Please show all lines of the records that include "same".

Data entries
----

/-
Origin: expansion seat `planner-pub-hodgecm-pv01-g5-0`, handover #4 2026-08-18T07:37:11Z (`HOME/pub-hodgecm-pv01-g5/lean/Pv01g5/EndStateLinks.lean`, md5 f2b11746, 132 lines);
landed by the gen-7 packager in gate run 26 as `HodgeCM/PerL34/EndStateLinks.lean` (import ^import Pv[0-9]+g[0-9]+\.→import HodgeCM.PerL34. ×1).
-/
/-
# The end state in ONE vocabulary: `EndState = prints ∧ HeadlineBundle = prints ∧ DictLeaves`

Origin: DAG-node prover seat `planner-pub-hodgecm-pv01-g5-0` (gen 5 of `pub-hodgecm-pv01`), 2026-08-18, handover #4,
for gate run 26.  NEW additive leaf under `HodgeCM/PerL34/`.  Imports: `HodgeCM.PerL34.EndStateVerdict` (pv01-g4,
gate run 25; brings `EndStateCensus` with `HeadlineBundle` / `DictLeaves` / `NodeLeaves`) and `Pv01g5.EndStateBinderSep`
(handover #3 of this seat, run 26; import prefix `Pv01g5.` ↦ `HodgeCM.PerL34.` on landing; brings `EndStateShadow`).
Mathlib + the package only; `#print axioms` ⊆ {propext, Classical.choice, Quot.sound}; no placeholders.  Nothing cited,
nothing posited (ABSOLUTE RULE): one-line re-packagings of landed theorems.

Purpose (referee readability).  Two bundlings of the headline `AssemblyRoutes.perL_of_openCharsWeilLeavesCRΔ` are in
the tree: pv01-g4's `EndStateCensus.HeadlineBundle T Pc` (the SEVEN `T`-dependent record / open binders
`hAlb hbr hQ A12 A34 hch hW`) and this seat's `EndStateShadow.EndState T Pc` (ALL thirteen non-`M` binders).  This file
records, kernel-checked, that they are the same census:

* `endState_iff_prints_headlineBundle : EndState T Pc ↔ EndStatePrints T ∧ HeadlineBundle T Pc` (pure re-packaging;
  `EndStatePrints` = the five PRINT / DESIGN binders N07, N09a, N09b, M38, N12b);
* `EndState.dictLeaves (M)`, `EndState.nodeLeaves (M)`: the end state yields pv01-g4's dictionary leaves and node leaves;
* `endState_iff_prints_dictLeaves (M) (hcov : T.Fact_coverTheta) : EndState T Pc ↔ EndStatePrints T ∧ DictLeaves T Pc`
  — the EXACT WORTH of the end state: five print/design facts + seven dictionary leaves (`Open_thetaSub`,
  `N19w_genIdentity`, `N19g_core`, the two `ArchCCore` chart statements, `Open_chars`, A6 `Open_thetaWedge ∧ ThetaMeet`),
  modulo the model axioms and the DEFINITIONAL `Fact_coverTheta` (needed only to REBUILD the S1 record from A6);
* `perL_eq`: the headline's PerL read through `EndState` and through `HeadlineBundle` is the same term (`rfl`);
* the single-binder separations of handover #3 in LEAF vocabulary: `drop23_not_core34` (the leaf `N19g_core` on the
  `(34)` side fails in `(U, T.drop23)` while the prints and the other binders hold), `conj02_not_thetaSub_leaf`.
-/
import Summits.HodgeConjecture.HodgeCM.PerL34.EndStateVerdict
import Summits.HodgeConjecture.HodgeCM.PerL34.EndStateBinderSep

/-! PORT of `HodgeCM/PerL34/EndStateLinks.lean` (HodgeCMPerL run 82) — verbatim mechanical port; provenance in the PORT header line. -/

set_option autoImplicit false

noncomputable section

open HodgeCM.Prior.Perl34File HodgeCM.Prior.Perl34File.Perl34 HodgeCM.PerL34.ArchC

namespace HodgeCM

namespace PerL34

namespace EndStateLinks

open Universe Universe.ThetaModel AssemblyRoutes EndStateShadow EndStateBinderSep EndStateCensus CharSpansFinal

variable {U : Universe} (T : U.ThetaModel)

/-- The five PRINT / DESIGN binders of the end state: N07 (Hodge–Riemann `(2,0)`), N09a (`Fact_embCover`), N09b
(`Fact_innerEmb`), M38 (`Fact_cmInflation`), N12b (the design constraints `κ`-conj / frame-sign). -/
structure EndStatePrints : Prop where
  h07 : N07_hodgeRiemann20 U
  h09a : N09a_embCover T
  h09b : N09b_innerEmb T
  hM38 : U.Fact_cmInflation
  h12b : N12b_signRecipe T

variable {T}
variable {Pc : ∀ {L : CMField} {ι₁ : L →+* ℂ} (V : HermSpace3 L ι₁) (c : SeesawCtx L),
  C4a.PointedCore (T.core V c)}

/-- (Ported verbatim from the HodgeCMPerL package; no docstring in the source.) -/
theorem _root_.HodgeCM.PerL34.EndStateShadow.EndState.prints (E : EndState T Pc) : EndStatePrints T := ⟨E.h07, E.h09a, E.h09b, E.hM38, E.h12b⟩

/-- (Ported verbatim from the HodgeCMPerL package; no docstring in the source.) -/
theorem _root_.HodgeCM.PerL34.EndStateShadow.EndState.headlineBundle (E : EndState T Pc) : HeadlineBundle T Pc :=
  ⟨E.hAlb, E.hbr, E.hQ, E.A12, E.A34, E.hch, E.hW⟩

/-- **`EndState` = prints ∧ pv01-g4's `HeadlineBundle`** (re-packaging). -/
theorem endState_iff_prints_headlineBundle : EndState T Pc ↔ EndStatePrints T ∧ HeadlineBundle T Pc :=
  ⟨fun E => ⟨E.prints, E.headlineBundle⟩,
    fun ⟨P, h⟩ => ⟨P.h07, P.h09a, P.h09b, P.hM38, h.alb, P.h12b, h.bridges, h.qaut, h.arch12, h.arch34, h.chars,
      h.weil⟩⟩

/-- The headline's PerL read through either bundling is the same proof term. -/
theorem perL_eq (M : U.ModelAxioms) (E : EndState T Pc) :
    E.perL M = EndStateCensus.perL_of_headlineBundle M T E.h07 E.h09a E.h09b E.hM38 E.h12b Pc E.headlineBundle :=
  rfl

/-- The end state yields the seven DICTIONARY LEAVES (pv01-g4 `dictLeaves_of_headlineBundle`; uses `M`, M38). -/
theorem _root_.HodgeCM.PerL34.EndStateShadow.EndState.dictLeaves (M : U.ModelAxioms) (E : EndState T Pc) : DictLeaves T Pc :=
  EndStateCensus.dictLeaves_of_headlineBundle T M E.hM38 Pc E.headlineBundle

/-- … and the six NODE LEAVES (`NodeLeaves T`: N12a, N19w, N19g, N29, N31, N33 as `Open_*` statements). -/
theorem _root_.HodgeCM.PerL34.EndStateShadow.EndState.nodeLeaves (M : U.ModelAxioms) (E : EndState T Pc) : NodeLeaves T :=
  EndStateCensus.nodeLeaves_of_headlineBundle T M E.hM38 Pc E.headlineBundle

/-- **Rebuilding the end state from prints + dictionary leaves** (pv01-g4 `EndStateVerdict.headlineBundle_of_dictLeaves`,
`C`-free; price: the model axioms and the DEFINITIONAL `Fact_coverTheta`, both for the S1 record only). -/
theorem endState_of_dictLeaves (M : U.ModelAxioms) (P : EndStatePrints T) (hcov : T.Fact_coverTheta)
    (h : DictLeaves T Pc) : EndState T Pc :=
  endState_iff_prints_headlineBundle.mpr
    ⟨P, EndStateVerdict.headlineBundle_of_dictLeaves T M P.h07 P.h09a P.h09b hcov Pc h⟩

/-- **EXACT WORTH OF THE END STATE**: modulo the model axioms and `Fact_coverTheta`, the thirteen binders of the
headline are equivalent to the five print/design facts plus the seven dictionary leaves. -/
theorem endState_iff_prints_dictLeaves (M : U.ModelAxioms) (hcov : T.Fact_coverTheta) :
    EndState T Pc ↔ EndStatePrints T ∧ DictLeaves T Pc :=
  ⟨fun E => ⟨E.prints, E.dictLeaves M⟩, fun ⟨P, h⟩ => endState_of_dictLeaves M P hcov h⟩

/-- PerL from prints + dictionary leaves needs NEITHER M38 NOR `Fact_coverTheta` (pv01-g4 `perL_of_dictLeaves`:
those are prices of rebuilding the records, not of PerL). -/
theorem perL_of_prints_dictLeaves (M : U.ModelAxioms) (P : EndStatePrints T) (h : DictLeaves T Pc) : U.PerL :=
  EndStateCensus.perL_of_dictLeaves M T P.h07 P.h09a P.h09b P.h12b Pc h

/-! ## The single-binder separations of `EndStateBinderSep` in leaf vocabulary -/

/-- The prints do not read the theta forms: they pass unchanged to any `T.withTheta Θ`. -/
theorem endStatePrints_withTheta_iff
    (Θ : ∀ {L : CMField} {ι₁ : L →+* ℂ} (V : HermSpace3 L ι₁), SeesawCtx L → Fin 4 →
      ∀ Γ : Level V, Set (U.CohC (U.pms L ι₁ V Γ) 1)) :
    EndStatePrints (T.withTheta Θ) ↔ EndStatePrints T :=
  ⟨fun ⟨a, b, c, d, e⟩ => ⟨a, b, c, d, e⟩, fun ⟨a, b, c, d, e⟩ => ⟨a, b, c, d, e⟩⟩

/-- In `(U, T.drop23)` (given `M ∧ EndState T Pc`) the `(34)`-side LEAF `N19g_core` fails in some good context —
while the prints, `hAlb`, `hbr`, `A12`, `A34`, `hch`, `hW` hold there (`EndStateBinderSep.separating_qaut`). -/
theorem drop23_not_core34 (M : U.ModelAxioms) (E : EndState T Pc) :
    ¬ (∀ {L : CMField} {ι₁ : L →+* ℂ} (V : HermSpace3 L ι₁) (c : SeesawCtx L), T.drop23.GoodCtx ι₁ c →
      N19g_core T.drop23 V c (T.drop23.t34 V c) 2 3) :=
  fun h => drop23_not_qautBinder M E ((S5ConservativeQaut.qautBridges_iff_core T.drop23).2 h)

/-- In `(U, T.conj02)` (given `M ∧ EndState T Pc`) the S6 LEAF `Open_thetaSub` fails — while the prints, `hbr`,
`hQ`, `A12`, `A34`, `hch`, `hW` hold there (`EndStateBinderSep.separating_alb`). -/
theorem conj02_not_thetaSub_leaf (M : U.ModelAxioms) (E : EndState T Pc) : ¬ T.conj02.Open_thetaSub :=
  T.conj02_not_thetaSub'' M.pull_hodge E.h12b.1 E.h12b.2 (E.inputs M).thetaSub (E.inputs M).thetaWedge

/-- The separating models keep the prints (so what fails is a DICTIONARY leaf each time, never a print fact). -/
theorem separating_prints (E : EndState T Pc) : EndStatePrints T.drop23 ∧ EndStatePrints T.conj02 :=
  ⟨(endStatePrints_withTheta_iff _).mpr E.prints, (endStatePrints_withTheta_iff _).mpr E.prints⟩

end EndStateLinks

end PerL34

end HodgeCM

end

----

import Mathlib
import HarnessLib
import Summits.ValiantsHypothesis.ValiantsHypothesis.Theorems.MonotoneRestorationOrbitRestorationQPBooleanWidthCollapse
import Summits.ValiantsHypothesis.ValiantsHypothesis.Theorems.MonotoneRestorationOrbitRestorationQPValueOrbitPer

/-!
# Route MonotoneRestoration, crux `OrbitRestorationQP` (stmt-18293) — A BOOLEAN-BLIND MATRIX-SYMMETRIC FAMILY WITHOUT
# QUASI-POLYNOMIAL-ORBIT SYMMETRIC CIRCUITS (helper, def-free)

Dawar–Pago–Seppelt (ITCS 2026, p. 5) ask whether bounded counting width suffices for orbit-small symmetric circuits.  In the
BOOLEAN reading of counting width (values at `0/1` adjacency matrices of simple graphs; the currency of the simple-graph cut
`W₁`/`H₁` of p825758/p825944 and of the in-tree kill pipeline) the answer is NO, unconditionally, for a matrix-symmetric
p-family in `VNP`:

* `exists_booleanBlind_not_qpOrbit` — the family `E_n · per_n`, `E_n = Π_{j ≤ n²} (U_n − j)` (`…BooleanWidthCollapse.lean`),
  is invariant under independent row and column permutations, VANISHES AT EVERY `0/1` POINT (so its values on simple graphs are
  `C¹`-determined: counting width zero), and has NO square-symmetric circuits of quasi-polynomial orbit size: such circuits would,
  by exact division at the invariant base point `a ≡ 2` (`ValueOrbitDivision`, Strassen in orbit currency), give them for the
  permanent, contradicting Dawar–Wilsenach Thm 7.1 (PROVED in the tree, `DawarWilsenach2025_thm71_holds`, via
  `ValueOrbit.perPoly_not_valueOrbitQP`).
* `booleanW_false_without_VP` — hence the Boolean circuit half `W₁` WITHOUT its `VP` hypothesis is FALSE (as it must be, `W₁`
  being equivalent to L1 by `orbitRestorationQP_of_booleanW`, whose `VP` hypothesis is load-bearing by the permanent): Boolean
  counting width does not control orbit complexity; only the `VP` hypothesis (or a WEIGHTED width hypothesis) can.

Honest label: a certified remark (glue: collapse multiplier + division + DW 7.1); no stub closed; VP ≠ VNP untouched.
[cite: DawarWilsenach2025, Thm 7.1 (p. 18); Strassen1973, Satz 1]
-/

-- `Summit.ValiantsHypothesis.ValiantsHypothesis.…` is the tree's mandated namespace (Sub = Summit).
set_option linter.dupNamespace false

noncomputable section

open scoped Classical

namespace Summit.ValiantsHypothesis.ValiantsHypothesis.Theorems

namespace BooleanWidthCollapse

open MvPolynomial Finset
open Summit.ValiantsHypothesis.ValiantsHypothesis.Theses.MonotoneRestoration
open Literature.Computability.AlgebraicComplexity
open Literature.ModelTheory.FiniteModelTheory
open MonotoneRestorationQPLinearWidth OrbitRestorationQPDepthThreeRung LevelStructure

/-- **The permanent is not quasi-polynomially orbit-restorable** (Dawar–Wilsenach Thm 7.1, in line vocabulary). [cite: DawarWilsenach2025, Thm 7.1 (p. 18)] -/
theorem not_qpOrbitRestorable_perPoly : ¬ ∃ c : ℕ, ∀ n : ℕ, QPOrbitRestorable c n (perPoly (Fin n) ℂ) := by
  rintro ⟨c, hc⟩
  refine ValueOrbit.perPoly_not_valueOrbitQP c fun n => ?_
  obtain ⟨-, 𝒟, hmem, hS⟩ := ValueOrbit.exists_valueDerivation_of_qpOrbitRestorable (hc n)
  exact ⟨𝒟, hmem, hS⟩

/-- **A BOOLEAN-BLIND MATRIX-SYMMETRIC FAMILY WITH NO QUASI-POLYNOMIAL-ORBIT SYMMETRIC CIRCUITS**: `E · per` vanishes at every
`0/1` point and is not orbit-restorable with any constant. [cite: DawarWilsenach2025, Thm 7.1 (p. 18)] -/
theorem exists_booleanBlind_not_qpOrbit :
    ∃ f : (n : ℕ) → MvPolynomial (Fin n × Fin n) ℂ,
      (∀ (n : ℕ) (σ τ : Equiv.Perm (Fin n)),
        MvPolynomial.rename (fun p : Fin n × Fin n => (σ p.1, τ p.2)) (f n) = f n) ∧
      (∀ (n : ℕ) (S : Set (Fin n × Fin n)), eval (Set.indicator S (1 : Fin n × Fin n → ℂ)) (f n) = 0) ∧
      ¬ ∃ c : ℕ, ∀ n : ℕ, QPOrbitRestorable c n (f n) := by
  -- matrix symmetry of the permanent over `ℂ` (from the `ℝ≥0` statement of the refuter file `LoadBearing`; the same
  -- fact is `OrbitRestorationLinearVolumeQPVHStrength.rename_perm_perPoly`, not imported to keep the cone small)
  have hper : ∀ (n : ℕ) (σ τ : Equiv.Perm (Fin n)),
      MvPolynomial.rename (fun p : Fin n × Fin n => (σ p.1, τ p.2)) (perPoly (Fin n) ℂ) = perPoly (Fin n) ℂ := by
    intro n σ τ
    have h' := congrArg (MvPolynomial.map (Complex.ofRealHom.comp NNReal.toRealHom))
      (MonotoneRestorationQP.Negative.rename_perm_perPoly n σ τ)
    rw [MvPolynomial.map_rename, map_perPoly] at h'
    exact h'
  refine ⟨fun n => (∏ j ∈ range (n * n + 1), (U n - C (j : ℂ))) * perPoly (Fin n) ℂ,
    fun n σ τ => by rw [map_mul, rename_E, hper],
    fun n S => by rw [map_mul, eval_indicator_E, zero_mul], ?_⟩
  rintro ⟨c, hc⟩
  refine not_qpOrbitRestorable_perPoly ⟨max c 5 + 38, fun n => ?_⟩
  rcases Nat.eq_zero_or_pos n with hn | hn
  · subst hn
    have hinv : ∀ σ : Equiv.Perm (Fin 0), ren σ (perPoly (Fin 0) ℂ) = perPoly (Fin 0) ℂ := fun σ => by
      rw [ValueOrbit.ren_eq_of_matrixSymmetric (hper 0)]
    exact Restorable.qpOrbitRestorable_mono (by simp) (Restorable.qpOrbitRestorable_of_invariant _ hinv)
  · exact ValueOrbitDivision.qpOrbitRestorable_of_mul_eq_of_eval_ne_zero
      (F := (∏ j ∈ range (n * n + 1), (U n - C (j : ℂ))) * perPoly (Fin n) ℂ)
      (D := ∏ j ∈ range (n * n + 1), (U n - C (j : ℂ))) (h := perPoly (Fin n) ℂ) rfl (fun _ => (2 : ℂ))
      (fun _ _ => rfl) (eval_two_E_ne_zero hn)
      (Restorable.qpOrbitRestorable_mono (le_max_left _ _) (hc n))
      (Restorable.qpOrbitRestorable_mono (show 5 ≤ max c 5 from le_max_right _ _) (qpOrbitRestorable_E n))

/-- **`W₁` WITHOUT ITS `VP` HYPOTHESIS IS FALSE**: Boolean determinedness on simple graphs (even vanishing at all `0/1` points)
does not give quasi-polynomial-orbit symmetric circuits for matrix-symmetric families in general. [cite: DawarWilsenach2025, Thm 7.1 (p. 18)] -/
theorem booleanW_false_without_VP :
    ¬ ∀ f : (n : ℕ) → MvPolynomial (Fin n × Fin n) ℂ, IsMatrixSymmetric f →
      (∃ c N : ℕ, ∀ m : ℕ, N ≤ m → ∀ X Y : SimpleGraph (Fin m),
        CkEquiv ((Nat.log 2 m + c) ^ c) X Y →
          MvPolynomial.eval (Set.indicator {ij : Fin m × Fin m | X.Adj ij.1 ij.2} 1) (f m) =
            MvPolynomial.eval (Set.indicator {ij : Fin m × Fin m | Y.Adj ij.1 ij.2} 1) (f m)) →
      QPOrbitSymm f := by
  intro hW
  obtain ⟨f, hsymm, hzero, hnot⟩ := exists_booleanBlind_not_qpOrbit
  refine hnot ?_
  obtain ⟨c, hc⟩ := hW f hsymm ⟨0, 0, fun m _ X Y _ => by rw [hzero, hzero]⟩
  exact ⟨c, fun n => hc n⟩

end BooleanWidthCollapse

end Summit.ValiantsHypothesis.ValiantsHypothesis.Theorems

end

----

■ Exercise result
records, kernel-checked, that they are the same census:
* `perL_eq`: the headline's PerL read through `EndState` and through `HeadlineBundle` is the same term (`rfl`);
/-- The headline's PerL read through either bundling is the same proof term. -/
  -- matrix symmetry of the permanent over `ℂ` (from the `ℝ≥0` statement of the refuter file `LoadBearing`; the same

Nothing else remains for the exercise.